◆ **Directions**
Beginning with the line that contains "(hmod) (hGZK) (hJSW)" in the material below, print each line exactly until the line that contains "obtain ⟨q, hq, hv⟩ := hJSW W p (by omega)" has been printed, then stop.

◆ **Task data**
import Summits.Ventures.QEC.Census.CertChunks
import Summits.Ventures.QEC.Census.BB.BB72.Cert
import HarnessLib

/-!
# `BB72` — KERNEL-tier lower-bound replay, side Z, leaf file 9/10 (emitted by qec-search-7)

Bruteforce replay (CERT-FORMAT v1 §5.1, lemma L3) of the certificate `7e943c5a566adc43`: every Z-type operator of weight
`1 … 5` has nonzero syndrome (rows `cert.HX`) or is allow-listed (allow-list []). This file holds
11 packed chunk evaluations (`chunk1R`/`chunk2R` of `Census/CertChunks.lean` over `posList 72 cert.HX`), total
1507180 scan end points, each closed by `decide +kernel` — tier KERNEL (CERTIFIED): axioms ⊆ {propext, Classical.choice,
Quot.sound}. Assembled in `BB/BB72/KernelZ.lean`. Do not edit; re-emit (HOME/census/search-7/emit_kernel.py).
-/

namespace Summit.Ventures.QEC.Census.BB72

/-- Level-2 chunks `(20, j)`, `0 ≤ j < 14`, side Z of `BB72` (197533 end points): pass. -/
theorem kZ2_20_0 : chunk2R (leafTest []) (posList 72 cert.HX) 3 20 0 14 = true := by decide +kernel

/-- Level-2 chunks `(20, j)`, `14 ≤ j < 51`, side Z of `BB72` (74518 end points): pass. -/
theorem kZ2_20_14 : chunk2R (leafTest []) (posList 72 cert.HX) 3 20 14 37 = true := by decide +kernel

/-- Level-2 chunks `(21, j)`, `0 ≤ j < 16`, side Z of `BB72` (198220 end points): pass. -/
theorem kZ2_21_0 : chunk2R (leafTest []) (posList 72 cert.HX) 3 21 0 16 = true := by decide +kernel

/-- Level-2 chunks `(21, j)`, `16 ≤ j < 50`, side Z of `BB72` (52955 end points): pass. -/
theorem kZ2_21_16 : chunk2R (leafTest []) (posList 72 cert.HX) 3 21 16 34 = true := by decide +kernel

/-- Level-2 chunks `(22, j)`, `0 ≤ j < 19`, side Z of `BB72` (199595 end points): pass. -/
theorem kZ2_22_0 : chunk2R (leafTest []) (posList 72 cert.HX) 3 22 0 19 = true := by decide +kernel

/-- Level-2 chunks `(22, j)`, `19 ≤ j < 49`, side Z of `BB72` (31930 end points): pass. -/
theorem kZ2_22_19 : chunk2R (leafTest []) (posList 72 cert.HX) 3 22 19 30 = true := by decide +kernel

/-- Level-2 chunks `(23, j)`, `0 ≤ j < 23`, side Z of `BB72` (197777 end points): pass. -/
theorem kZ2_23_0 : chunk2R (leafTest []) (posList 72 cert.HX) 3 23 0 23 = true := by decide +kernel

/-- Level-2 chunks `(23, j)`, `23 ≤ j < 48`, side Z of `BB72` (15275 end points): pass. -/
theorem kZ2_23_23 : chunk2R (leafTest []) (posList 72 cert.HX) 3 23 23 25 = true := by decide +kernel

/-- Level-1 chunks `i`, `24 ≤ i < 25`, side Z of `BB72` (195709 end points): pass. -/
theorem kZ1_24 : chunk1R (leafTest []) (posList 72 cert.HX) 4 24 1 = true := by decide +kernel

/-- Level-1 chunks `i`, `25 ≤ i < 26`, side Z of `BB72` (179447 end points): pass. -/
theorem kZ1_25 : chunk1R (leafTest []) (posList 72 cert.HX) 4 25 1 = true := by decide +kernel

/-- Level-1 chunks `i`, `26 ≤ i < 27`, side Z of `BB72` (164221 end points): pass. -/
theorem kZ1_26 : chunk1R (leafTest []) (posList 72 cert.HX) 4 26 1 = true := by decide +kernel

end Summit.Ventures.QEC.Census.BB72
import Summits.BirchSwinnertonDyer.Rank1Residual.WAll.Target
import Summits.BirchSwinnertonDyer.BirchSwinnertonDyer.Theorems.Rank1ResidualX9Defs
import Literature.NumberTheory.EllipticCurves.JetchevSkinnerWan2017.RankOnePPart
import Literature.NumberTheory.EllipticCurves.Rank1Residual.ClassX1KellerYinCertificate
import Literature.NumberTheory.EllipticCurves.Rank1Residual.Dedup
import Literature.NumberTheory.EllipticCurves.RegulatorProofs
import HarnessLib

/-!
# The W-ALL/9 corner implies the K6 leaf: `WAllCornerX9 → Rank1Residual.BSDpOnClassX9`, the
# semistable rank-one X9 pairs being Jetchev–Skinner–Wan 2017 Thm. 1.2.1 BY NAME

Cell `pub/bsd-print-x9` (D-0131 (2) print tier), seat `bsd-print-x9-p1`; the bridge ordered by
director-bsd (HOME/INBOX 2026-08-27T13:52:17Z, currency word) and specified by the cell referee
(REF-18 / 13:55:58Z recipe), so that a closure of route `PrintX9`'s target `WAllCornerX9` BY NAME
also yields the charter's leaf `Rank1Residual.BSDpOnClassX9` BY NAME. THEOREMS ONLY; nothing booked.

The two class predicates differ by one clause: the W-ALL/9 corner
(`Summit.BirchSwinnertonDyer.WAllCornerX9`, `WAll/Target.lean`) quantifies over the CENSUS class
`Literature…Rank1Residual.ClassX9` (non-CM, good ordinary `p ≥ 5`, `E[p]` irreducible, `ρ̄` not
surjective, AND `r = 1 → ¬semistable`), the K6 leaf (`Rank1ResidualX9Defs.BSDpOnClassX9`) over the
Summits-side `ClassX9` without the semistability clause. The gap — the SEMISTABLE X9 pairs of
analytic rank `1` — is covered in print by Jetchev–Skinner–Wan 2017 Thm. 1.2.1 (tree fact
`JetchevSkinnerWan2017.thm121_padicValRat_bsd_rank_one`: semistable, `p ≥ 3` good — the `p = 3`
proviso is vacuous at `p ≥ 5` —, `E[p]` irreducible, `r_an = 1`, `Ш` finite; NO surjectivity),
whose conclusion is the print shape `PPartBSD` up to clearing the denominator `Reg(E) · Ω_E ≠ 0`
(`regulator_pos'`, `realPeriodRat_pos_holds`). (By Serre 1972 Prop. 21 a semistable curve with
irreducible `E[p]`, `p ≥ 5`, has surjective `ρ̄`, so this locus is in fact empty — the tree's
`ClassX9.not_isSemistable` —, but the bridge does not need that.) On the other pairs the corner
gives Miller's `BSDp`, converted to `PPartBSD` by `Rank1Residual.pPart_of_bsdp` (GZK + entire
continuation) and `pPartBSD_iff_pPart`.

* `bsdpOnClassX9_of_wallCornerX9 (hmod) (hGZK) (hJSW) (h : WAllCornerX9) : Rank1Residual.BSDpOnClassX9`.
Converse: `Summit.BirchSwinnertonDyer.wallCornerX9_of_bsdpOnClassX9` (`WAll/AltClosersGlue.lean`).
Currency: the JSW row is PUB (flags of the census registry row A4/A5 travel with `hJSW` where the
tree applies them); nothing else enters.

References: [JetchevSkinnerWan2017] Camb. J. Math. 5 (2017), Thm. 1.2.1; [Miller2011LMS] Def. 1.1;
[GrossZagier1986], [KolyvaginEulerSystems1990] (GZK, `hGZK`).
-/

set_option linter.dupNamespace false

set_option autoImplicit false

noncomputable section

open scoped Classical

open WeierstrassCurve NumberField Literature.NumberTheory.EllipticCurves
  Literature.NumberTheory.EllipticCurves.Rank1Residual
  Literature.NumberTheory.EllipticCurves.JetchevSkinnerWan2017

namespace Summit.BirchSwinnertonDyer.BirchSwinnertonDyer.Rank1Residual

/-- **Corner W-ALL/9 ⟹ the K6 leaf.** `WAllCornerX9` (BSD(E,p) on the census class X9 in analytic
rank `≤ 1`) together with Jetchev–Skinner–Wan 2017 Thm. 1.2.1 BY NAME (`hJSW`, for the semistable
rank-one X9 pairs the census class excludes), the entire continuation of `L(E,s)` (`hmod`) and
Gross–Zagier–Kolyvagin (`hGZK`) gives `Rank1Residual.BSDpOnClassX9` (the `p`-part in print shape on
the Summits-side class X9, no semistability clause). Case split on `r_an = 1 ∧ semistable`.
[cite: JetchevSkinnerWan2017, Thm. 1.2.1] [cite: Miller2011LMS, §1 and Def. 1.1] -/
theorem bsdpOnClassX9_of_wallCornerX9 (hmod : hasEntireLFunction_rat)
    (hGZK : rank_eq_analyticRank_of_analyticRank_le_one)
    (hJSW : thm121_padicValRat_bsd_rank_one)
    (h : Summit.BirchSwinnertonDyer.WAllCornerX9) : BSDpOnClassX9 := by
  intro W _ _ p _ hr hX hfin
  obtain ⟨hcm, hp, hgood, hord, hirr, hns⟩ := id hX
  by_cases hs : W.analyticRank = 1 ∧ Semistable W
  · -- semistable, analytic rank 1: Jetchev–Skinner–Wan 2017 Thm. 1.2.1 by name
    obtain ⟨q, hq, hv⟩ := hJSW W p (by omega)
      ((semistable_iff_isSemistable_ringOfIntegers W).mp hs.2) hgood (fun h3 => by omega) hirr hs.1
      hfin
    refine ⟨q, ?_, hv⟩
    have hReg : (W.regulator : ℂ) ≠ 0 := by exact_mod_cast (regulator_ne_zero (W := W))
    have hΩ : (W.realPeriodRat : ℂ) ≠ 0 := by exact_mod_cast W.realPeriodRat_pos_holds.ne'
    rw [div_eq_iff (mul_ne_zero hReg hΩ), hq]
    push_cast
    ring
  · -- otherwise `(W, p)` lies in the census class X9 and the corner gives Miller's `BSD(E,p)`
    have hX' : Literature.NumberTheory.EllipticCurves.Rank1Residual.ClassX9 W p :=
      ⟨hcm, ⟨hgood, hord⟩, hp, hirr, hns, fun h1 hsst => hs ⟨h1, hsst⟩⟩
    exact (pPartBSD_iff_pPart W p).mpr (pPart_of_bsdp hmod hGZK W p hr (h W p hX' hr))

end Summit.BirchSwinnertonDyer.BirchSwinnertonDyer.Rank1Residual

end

◆ **Task output**
* `bsdpOnClassX9_of_wallCornerX9 (hmod) (hGZK) (hJSW) (h : WAllCornerX9) : Rank1Residual.BSDpOnClassX9`.
Converse: `Summit.BirchSwinnertonDyer.wallCornerX9_of_bsdpOnClassX9` (`WAll/AltClosersGlue.lean`).
Currency: the JSW row is PUB (flags of the census registry row A4/A5 travel with `hJSW` where the
tree applies them); nothing else enters.

References: [JetchevSkinnerWan2017] Camb. J. Math. 5 (2017), Thm. 1.2.1; [Miller2011LMS] Def. 1.1;
[GrossZagier1986], [KolyvaginEulerSystems1990] (GZK, `hGZK`).
-/

set_option linter.dupNamespace false

set_option autoImplicit false

noncomputable section

open scoped Classical

open WeierstrassCurve NumberField Literature.NumberTheory.EllipticCurves
  Literature.NumberTheory.EllipticCurves.Rank1Residual
  Literature.NumberTheory.EllipticCurves.JetchevSkinnerWan2017

namespace Summit.BirchSwinnertonDyer.BirchSwinnertonDyer.Rank1Residual

/-- **Corner W-ALL/9 ⟹ the K6 leaf.** `WAllCornerX9` (BSD(E,p) on the census class X9 in analytic
rank `≤ 1`) together with Jetchev–Skinner–Wan 2017 Thm. 1.2.1 BY NAME (`hJSW`, for the semistable
rank-one X9 pairs the census class excludes), the entire continuation of `L(E,s)` (`hmod`) and
Gross–Zagier–Kolyvagin (`hGZK`) gives `Rank1Residual.BSDpOnClassX9` (the `p`-part in print shape on
the Summits-side class X9, no semistability clause). Case split on `r_an = 1 ∧ semistable`.
[cite: JetchevSkinnerWan2017, Thm. 1.2.1] [cite: Miller2011LMS, §1 and Def. 1.1] -/
theorem bsdpOnClassX9_of_wallCornerX9 (hmod : hasEntireLFunction_rat)
    (hGZK : rank_eq_analyticRank_of_analyticRank_le_one)
    (hJSW : thm121_padicValRat_bsd_rank_one)
    (h : Summit.BirchSwinnertonDyer.WAllCornerX9) : BSDpOnClassX9 := by
  intro W _ _ p _ hr hX hfin
  obtain ⟨hcm, hp, hgood, hord, hirr, hns⟩ := id hX
  by_cases hs : W.analyticRank = 1 ∧ Semistable W
  · -- semistable, analytic rank 1: Jetchev–Skinner–Wan 2017 Thm. 1.2.1 by name
    obtain ⟨q, hq, hv⟩ := hJSW W p (by omega)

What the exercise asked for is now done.